By Joey Ferguson
Space Monkey raised more than $340,000 on Kickstarter to help create a network of computer backup hard drives.
With Space Monkey, users pay $10 per month to back up 1 terabyte of data. By comparison cloud backup service Dropbox costs $49 a month for 500 gigabytes of storage and Mozy charges $9.99 for 125 gigabytes. Here’s how it works. Space Monkey ships users a hard drive that gives them 1 terabyte of backup space. The drive also includes an additional 1TB-2TB of space to back up other people’s data. The company is “taking the cloud out of the data center,” said co-founder Clint Gordon-Carroll in telephone interview.
The company was looking for at least $100,000 during the 30-day fundraising. Space Monkey backs up user data on other Space Monkey drives connected to the internet.
“We debated whether Kickstarter was going to be the right thing for us,” Gordon-Carroll said. Even with “guarded enthusiasm,” the company ended up beating its goal on the first day. About 30 percent of the backers are from outside the United States.
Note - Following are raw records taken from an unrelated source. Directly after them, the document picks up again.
import Mathlib
import Summits.ValiantsHypothesis.ValiantsHypothesis.Theorems.ValuativeGCTValuativeFlipPencilBorderSecond

/-!
# The SECOND-ORDER graded bordering bound
# (crux `ValuativeGCT.ValuativeFlip`, stmt-ValiantsHypothesis-12624; wall-breaker axis k8 gen 1)

Helper file (`--supports stmt-ValiantsHypothesis-12624`), line `four-row-count`, `m`-free heart `H` of
`stub_fourRowPencilRank`.  The graded form of `pencilRank_border_transfer2` (`…PencilBorderSecond`):
with the corner a multiple of `y₄`,
  `s([[M,u],[vᵀ,c·y₄]]) ≥ s(M) + r₂`,
`r₂` = rank of the `8(n+1)+3` three-variable polynomials
`y_s per B, y_s Σ_l v_l Per_{kl}(B), y_s Σ_k u_k Per_{kl}(B)` (`s < 3`) and
`Σ_l v_l Per_{kl}(B⁺), Σ_k u_k Per_{kl}(B⁺)` (`k, l ≤ n`), where `B = M|_{y₄=0}` and `B⁺ = [[B,u|],[v|ᵀ,0]]`
is the corner-free bordered three-variable pencil (given by equations through a four-variable `M₀`).
Numerically `r₂ = 8N + 2` exactly (the full generic increment) for random data and for the affine
pattern `b_ij = y₁ + i·y₂ + j·y₃`, `N = 11…14` (seat folder `compute/pattern2.c`).
[this crux, line four-row-count; folklore]
-/

set_option linter.dupNamespace false

namespace Summit.ValiantsHypothesis.ValiantsHypothesis.Theorems.ValuativeFlip

open scoped BigOperators Matrix
open MvPolynomial Literature.Computability.AlgebraicComplexity

/-- **Rank bookkeeping for a graded sum.**  If a linear map `ρ` kills the submodule `W`, then
`finrank W + finrank (ρ New) ≤ finrank (W ⊔ New)` (rank–nullity for `ρ` restricted to `W ⊔ New`:
its range contains `ρ New`, its kernel contains `W`). [folklore] -/
theorem pb_finrank_add_finrank_map_le {K E E' : Type*} [Field K] [AddCommGroup E] [Module K E]
    [AddCommGroup E'] [Module K E'] (ρ : E →ₗ[K] E') (W New : Submodule K E)
    [Module.Finite K ↥(W ⊔ New)] (hW : W ≤ LinearMap.ker ρ) :
    Module.finrank K ↥W + Module.finrank K ↥(New.map ρ) ≤ Module.finrank K ↥(W ⊔ New) := by
  have h1 := LinearMap.finrank_range_add_finrank_ker (ρ.domRestrict (W ⊔ New))
  have hrange : Module.finrank K ↥(New.map ρ) ≤
      Module.finrank K ↥(LinearMap.range (ρ.domRestrict (W ⊔ New))) := by
    rw [LinearMap.range_domRestrict]
    exact Submodule.finrank_mono (Submodule.map_mono le_sup_right)
  have hker : Module.finrank K ↥W ≤ Module.finrank K ↥(LinearMap.ker (ρ.domRestrict (W ⊔ New))) := by
    let f : ↥W →ₗ[K] ↥(LinearMap.ker (ρ.domRestrict (W ⊔ New))) :=
      LinearMap.codRestrict _ (Submodule.inclusion (le_sup_left : W ≤ W ⊔ New)) fun x => by
        rw [LinearMap.mem_ker, LinearMap.domRestrict_apply]
        exact hW x.2
    refine LinearMap.finrank_le_finrank_of_injective (f := f) fun x y hxy => ?_
    have h := congrArg (fun z : ↥(LinearMap.ker (ρ.domRestrict (W ⊔ New))) => ((z : ↥(W ⊔ New)) : E)) hxy
    exact Subtype.ext (by simpa [f] using h)
  omega

/-- **Abstract form of the graded bound, six pieces.**  With `f` injective and killed by `ρ`:
`finrank V + finrank R ≤ finrank (f V ⊔ S₂ ⊔ ⋯ ⊔ S₆)` as soon as `R ⊆ ρ (S₂ ⊔ ⋯ ⊔ S₆)`. [folklore] -/
theorem pb_graded_core2 {K E E' : Type*} [Field K] [AddCommGroup E] [Module K E]
    [AddCommGroup E'] [Module K E'] (ρ : E →ₗ[K] E') (f : E →ₗ[K] E) (hf : Function.Injective f)
    (hρf : ∀ x, ρ (f x) = 0) (V S₂ S₃ S₄ S₅ S₆ : Submodule K E) (R : Submodule K E')
    (hV : Module.Finite K ↥V) (h₂ : Module.Finite K ↥S₂) (h₃ : Module.Finite K ↥S₃)
    (h₄ : Module.Finite K ↥S₄) (h₅ : Module.Finite K ↥S₅) (h₆ : Module.Finite K ↥S₆)
    (hR : R ≤ (S₂ ⊔ (S₃ ⊔ (S₄ ⊔ (S₅ ⊔ S₆)))).map ρ) :
    Module.finrank K ↥V + Module.finrank K ↥R ≤
      Module.finrank K ↥(V.map f ⊔ S₂ ⊔ S₃ ⊔ S₄ ⊔ S₅ ⊔ S₆) := by
  haveI := hV; haveI := h₂; haveI := h₃; haveI := h₄; haveI := h₅; haveI := h₆
  have hW : V.map f ≤ LinearMap.ker ρ := by
    rintro _ ⟨x, -, rfl⟩
    exact hρf x
  have h1 := pb_finrank_add_finrank_map_le ρ (V.map f) (S₂ ⊔ (S₃ ⊔ (S₄ ⊔ (S₅ ⊔ S₆)))) hW
  have h2 : Module.finrank K ↥(V.map f) = Module.finrank K ↥V :=
    (LinearEquiv.finrank_eq (Submodule.equivMapOfInjective f hf V)).symm
  have h3 : Module.finrank K ↥R ≤ Module.finrank K ↥((S₂ ⊔ (S₃ ⊔ (S₄ ⊔ (S₅ ⊔ S₆)))).map ρ) :=
    Submodule.finrank_mono hR
  have h4 : V.map f ⊔ S₂ ⊔ S₃ ⊔ S₄ ⊔ S₅ ⊔ S₆ = V.map f ⊔ (S₂ ⊔ (S₃ ⊔ (S₄ ⊔ (S₅ ⊔ S₆)))) := by
    simp only [sup_assoc]
  rw [h4]
  omega

/-- **Second-order graded bordering bound.**  Border a four-variable pencil `M` of size `n + 1` by forms `u, v`
and a corner `c · y₄` (`y₄ = X (Fin.last 3)`).  For some `c ≠ 0` the bordered pencil `M'` (extending
`M`) satisfies `s(M') ≥ s(M) + r`, where `r` is the dimension of the span of the three-variable family
`{y_s · per B, y_s · Σ_l v_l|·(∂_{kl} per)(B), y_s · Σ_k u_k|·(∂_{kl} per)(B) : s < 3, k, l ≤ n}` of the
restricted pencil `B = M|_{y₄ = 0}` (`B ij s = M ij (castSucc s)`) and restricted border forms.
[this crux, line four-row-count; folklore] -/
theorem pencilRank_border_graded2 (n : ℕ) (M : Fin (n + 1) × Fin (n + 1) → Fin 4 → ℂ)
    (u v : Fin (n + 1) → Fin 4 → ℂ) (M₀ : Fin (n + 2) × Fin (n + 2) → Fin 4 → ℂ)
    (h₀₁₁ : ∀ i j, M₀ (Fin.castSucc i, Fin.castSucc j) = M (i, j))
    (h₀₁₂ : ∀ i, M₀ (Fin.castSucc i, Fin.last (n + 1)) = u i)
    (h₀₂₁ : ∀ j, M₀ (Fin.last (n + 1), Fin.castSucc j) = v j)
    (h₀₂₂ : M₀ (Fin.last (n + 1), Fin.last (n + 1)) = 0) :
    ∃ (c : ℂ) (M' : Fin (n + 2) × Fin (n + 2) → Fin 4 → ℂ), c ≠ 0 ∧
      (∀ i j, M' (Fin.castSucc i, Fin.castSucc j) = M (i, j)) ∧
      (∀ i, M' (Fin.castSucc i, Fin.last (n + 1)) = u i) ∧
      (∀ j, M' (Fin.last (n + 1), Fin.castSucc j) = v j) ∧
      M' (Fin.last (n + 1), Fin.last (n + 1)) = Pi.single (Fin.last 3) c ∧
      Module.finrank ℂ ↥(Submodule.span ℂ (Set.range fun tc : Fin 4 × (Fin (n + 1) × Fin (n + 1)) =>
          (X tc.1 : MvPolynomial (Fin 4) ℂ) *
            aeval (fun ij : Fin (n + 1) × Fin (n + 1) => ∑ t : Fin 4, M ij t • (X t : MvPolynomial (Fin 4) ℂ))
              (pderiv tc.2 (perPoly (Fin (n + 1)) ℂ)))) +
      Module.finrank ℂ ↥(
        Submodule.span ℂ (Set.range fun s : Fin 3 =>
          (X s : MvPolynomial (Fin 3) ℂ) *
            aeval (fun ij : Fin (n + 1) × Fin (n + 1) => ∑ s : Fin 3, M ij (Fin.castSucc s) • (X s : MvPolynomial (Fin 3) ℂ))
              (perPoly (Fin (n + 1)) ℂ))
        ⊔ Submodule.span ℂ (Set.range fun sk : Fin 3 × Fin (n + 1) =>
          (X sk.1 : MvPolynomial (Fin 3) ℂ) *
            ∑ l : Fin (n + 1), (∑ s : Fin 3, v l (Fin.castSucc s) • (X s : MvPolynomial (Fin 3) ℂ)) *
              aeval (fun ij : Fin (n + 1) × Fin (n + 1) => ∑ s : Fin 3, M ij (Fin.castSucc s) • (X s : MvPolynomial (Fin 3) ℂ))
                (pderiv (sk.2, l) (perPoly (Fin (n + 1)) ℂ)))
        ⊔ Submodule.span ℂ (Set.range fun sl : Fin 3 × Fin (n + 1) =>
          (X sl.1 : MvPolynomial (Fin 3) ℂ) *
            ∑ k : Fin (n + 1), (∑ s : Fin 3, u k (Fin.castSucc s) • (X s : MvPolynomial (Fin 3) ℂ)) *
              aeval (fun ij : Fin (n + 1) × Fin (n + 1) => ∑ s : Fin 3, M ij (Fin.castSucc s) • (X s : MvPolynomial (Fin 3) ℂ))
                (pderiv (k, sl.2) (perPoly (Fin (n + 1)) ℂ)))
        ⊔ Submodule.span ℂ (Set.range fun k : Fin (n + 1) =>
            ∑ l : Fin (n + 1), (∑ s : Fin 3, v l (Fin.castSucc s) • (X s : MvPolynomial (Fin 3) ℂ)) *
              aeval (fun ij : Fin (n + 2) × Fin (n + 2) => ∑ s : Fin 3, M₀ ij (Fin.castSucc s) • (X s : MvPolynomial (Fin 3) ℂ))
                (pderiv (Fin.castSucc k, Fin.castSucc l) (perPoly (Fin (n + 2)) ℂ)))
        ⊔ Submodule.span ℂ (Set.range fun l : Fin (n + 1) =>
            ∑ k : Fin (n + 1), (∑ s : Fin 3, u k (Fin.castSucc s) • (X s : MvPolynomial (Fin 3) ℂ)) *
              aeval (fun ij : Fin (n + 2) × Fin (n + 2) => ∑ s : Fin 3, M₀ ij (Fin.castSucc s) • (X s : MvPolynomial (Fin 3) ℂ))
                (pderiv (Fin.castSucc k, Fin.castSucc l) (perPoly (Fin (n + 2)) ℂ)))) ≤
      Module.finrank ℂ ↥(Submodule.span ℂ (Set.range fun tc : Fin 4 × (Fin (n + 2) × Fin (n + 2)) =>
          (X tc.1 : MvPolynomial (Fin 4) ℂ) *
            aeval (fun ij : Fin (n + 2) × Fin (n + 2) => ∑ t : Fin 4, M' ij t • (X t : MvPolynomial (Fin 4) ℂ))
              (pderiv tc.2 (perPoly (Fin (n + 2)) ℂ)))) := by
  classical
  obtain ⟨c, M', hc, h11, h12, h21, h22, hrank⟩ :=
    pencilRank_border_transfer2 n M u v (Pi.single (Fin.last 3) (1 : ℂ)) M₀ h₀₁₁ h₀₁₂ h₀₂₁ h₀₂₂
  refine ⟨c, M', hc, h11, h12, h21, ?_, le_trans ?_ hrank⟩
  · rw [h22, ← Pi.single_smul', smul_eq_mul, mul_one]
  -- the corner form is `y₄`
  have hlw : (∑ t : Fin 4, (Pi.single (Fin.last 3) (1 : ℂ) : Fin 4 → ℂ) t • (X t : MvPolynomial (Fin 4) ℂ)) =
      X (Fin.last 3) := by
    rw [Finset.sum_eq_single (Fin.last 3)]
    · simp
    · intro t _ ht; rw [Pi.single_eq_of_ne ht, zero_smul]
    · intro h; exact absurd (Finset.mem_univ _) h
  rw [hlw]
  -- the restriction `y₄ ↦ 0`
  obtain ⟨ρ, hρc, hρl⟩ : ∃ ρ : MvPolynomial (Fin 4) ℂ →ₐ[ℂ] MvPolynomial (Fin 3) ℂ,
      (∀ s : Fin 3, ρ (X (Fin.castSucc s)) = X s) ∧ ρ (X (Fin.last 3)) = 0 := by
    refine ⟨aeval (Fin.snoc (α := fun _ => MvPolynomial (Fin 3) ℂ)
      (fun s : Fin 3 => (X s : MvPolynomial (Fin 3) ℂ)) 0), fun s => ?_, ?_⟩
    · rw [aeval_X]; simp only [Fin.snoc_castSucc]
    · rw [aeval_X]; exact Fin.snoc_last _ _
  have hρlin : ∀ a : Fin 4 → ℂ, ρ (∑ t : Fin 4, a t • (X t : MvPolynomial (Fin 4) ℂ)) =
      ∑ s : Fin 3, a (Fin.castSucc s) • (X s : MvPolynomial (Fin 3) ℂ) := by
    intro a
    rw [map_sum, Fin.sum_univ_castSucc]
    simp only [map_smul, hρc, hρl, smul_zero, add_zero]
  have hcomp : ρ.comp (aeval (fun ij : Fin (n + 1) × Fin (n + 1) => ∑ t : Fin 4, M ij t • (X t : MvPolynomial (Fin 4) ℂ))) =
      aeval (fun ij : Fin (n + 1) × Fin (n + 1) => ∑ s : Fin 3, M ij (Fin.castSucc s) • (X s : MvPolynomial (Fin 3) ℂ)) :=
    MvPolynomial.algHom_ext fun ij => by simp only [AlgHom.comp_apply, aeval_X, hρlin]
  have hρpen : ∀ P : MvPolynomial (Fin (n + 1) × Fin (n + 1)) ℂ,
      ρ (aeval (fun ij : Fin (n + 1) × Fin (n + 1) => ∑ t : Fin 4, M ij t • (X t : MvPolynomial (Fin 4) ℂ)) P) =
        aeval (fun ij : Fin (n + 1) × Fin (n + 1) => ∑ s : Fin 3, M ij (Fin.castSucc s) • (X s : MvPolynomial (Fin 3) ℂ)) P := by
    intro P
    rw [← AlgHom.comp_apply, hcomp]
  have hcomp₀ : ρ.comp (aeval (fun ij : Fin (n + 2) × Fin (n + 2) => ∑ t : Fin 4, M₀ ij t • (X t : MvPolynomial (Fin 4) ℂ))) =
      aeval (fun ij : Fin (n + 2) × Fin (n + 2) => ∑ s : Fin 3, M₀ ij (Fin.castSucc s) • (X s : MvPolynomial (Fin 3) ℂ)) :=
    MvPolynomial.algHom_ext fun ij => by simp only [AlgHom.comp_apply, aeval_X, hρlin]
  have hρpen₀ : ∀ P : MvPolynomial (Fin (n + 2) × Fin (n + 2)) ℂ,
      ρ (aeval (fun ij : Fin (n + 2) × Fin (n + 2) => ∑ t : Fin 4, M₀ ij t • (X t : MvPolynomial (Fin 4) ℂ)) P) =
        aeval (fun ij : Fin (n + 2) × Fin (n + 2) => ∑ s : Fin 3, M₀ ij (Fin.castSucc s) • (X s : MvPolynomial (Fin 3) ℂ)) P := by
    intro P
    rw [← AlgHom.comp_apply, hcomp₀]
  -- assemble
  refine pb_graded_core2 ρ.toLinearMap (LinearMap.mulLeft ℂ (X (Fin.last 3) : MvPolynomial (Fin 4) ℂ))
    (mul_right_injective₀ (X_ne_zero _)) (fun x => ?_) _ _ _ _ _ _ _
    (Module.Finite.span_of_finite ℂ (Set.finite_range _)) (Module.Finite.span_of_finite ℂ (Set.finite_range _))
    (Module.Finite.span_of_finite ℂ (Set.finite_range _)) (Module.Finite.span_of_finite ℂ (Set.finite_range _))
    (Module.Finite.span_of_finite ℂ (Set.finite_range _)) (Module.Finite.span_of_finite ℂ (Set.finite_range _)) ?_
  · simp only [AlgHom.toLinearMap_apply, LinearMap.mulLeft_apply, map_mul, hρl, zero_mul]
  refine sup_le (sup_le (sup_le (sup_le ?_ ?_) ?_) ?_) ?_
  · rw [Submodule.span_le]
    rintro _ ⟨s, rfl⟩
    refine ⟨(X (Fin.castSucc s) : MvPolynomial (Fin 4) ℂ) *
      aeval (fun ij : Fin (n + 1) × Fin (n + 1) => ∑ t : Fin 4, M ij t • (X t : MvPolynomial (Fin 4) ℂ))
        (perPoly (Fin (n + 1)) ℂ), ?_, ?_⟩
    · exact Submodule.mem_sup_left (Submodule.subset_span ⟨Fin.castSucc s, rfl⟩)
    · simp only [AlgHom.toLinearMap_apply, map_mul, hρc, hρpen]
  · rw [Submodule.span_le]
    rintro _ ⟨⟨s, k⟩, rfl⟩
    refine ⟨(X (Fin.castSucc s) : MvPolynomial (Fin 4) ℂ) *
      ∑ l : Fin (n + 1), (∑ t : Fin 4, v l t • (X t : MvPolynomial (Fin 4) ℂ)) *
        aeval (fun ij : Fin (n + 1) × Fin (n + 1) => ∑ t : Fin 4, M ij t • (X t : MvPolynomial (Fin 4) ℂ))
          (pderiv (k, l) (perPoly (Fin (n + 1)) ℂ)), ?_, ?_⟩
    · exact Submodule.mem_sup_right (Submodule.mem_sup_left (Submodule.subset_span ⟨(Fin.castSucc s, k), rfl⟩))
    · simp only [AlgHom.toLinearMap_apply, map_mul, map_sum, hρc, hρlin, hρpen]
  · rw [Submodule.span_le]
    rintro _ ⟨⟨s, l⟩, rfl⟩
    refine ⟨(X (Fin.castSucc s) : MvPolynomial (Fin 4) ℂ) *
      ∑ k : Fin (n + 1), (∑ t : Fin 4, u k t • (X t : MvPolynomial (Fin 4) ℂ)) *
        aeval (fun ij : Fin (n + 1) × Fin (n + 1) => ∑ t : Fin 4, M ij t • (X t : MvPolynomial (Fin 4) ℂ))
          (pderiv (k, l) (perPoly (Fin (n + 1)) ℂ)), ?_, ?_⟩
    · exact Submodule.mem_sup_right (Submodule.mem_sup_right (Submodule.mem_sup_left
        (Submodule.subset_span ⟨(Fin.castSucc s, l), rfl⟩)))
    · simp only [AlgHom.toLinearMap_apply, map_mul, map_sum, hρc, hρlin, hρpen]
  · rw [Submodule.span_le]
    rintro _ ⟨k, rfl⟩
    refine ⟨∑ l : Fin (n + 1), (∑ t : Fin 4, v l t • (X t : MvPolynomial (Fin 4) ℂ)) *
        aeval (fun ij : Fin (n + 2) × Fin (n + 2) => ∑ t : Fin 4, M₀ ij t • (X t : MvPolynomial (Fin 4) ℂ))
          (pderiv (Fin.castSucc k, Fin.castSucc l) (perPoly (Fin (n + 2)) ℂ)), ?_, ?_⟩
    · exact Submodule.mem_sup_right (Submodule.mem_sup_right (Submodule.mem_sup_right
        (Submodule.mem_sup_left (Submodule.subset_span ⟨k, rfl⟩))))
    · simp only [AlgHom.toLinearMap_apply, map_mul, map_sum, hρlin, hρpen₀]
  · rw [Submodule.span_le]
    rintro _ ⟨l, rfl⟩
    refine ⟨∑ k : Fin (n + 1), (∑ t : Fin 4, u k t • (X t : MvPolynomial (Fin 4) ℂ)) *
        aeval (fun ij : Fin (n + 2) × Fin (n + 2) => ∑ t : Fin 4, M₀ ij t • (X t : MvPolynomial (Fin 4) ℂ))
          (pderiv (Fin.castSucc k, Fin.castSucc l) (perPoly (Fin (n + 2)) ℂ)), ?_, ?_⟩
    · exact Submodule.mem_sup_right (Submodule.mem_sup_right (Submodule.mem_sup_right
        (Submodule.mem_sup_right (Submodule.subset_span ⟨l, rfl⟩))))
    · simp only [AlgHom.toLinearMap_apply, map_mul, map_sum, hρlin, hρpen₀]

end Summit.ValiantsHypothesis.ValiantsHypothesis.Theorems.ValuativeFlip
Space Monkey will use the funds to cover hardware costs, Gordon-Carrroll said. The hard drives are from Western Digital. The circuit boards and plastic were designed in-house and are being manufactured in China. The product will ship at the end of July, he said.
Last year Space Monkey raised $2.25 million in seed funding. That money is being spent on software development. Space Monkey was founded by Gordon-Carroll and Alen Peacock who previously worked together at Mozy.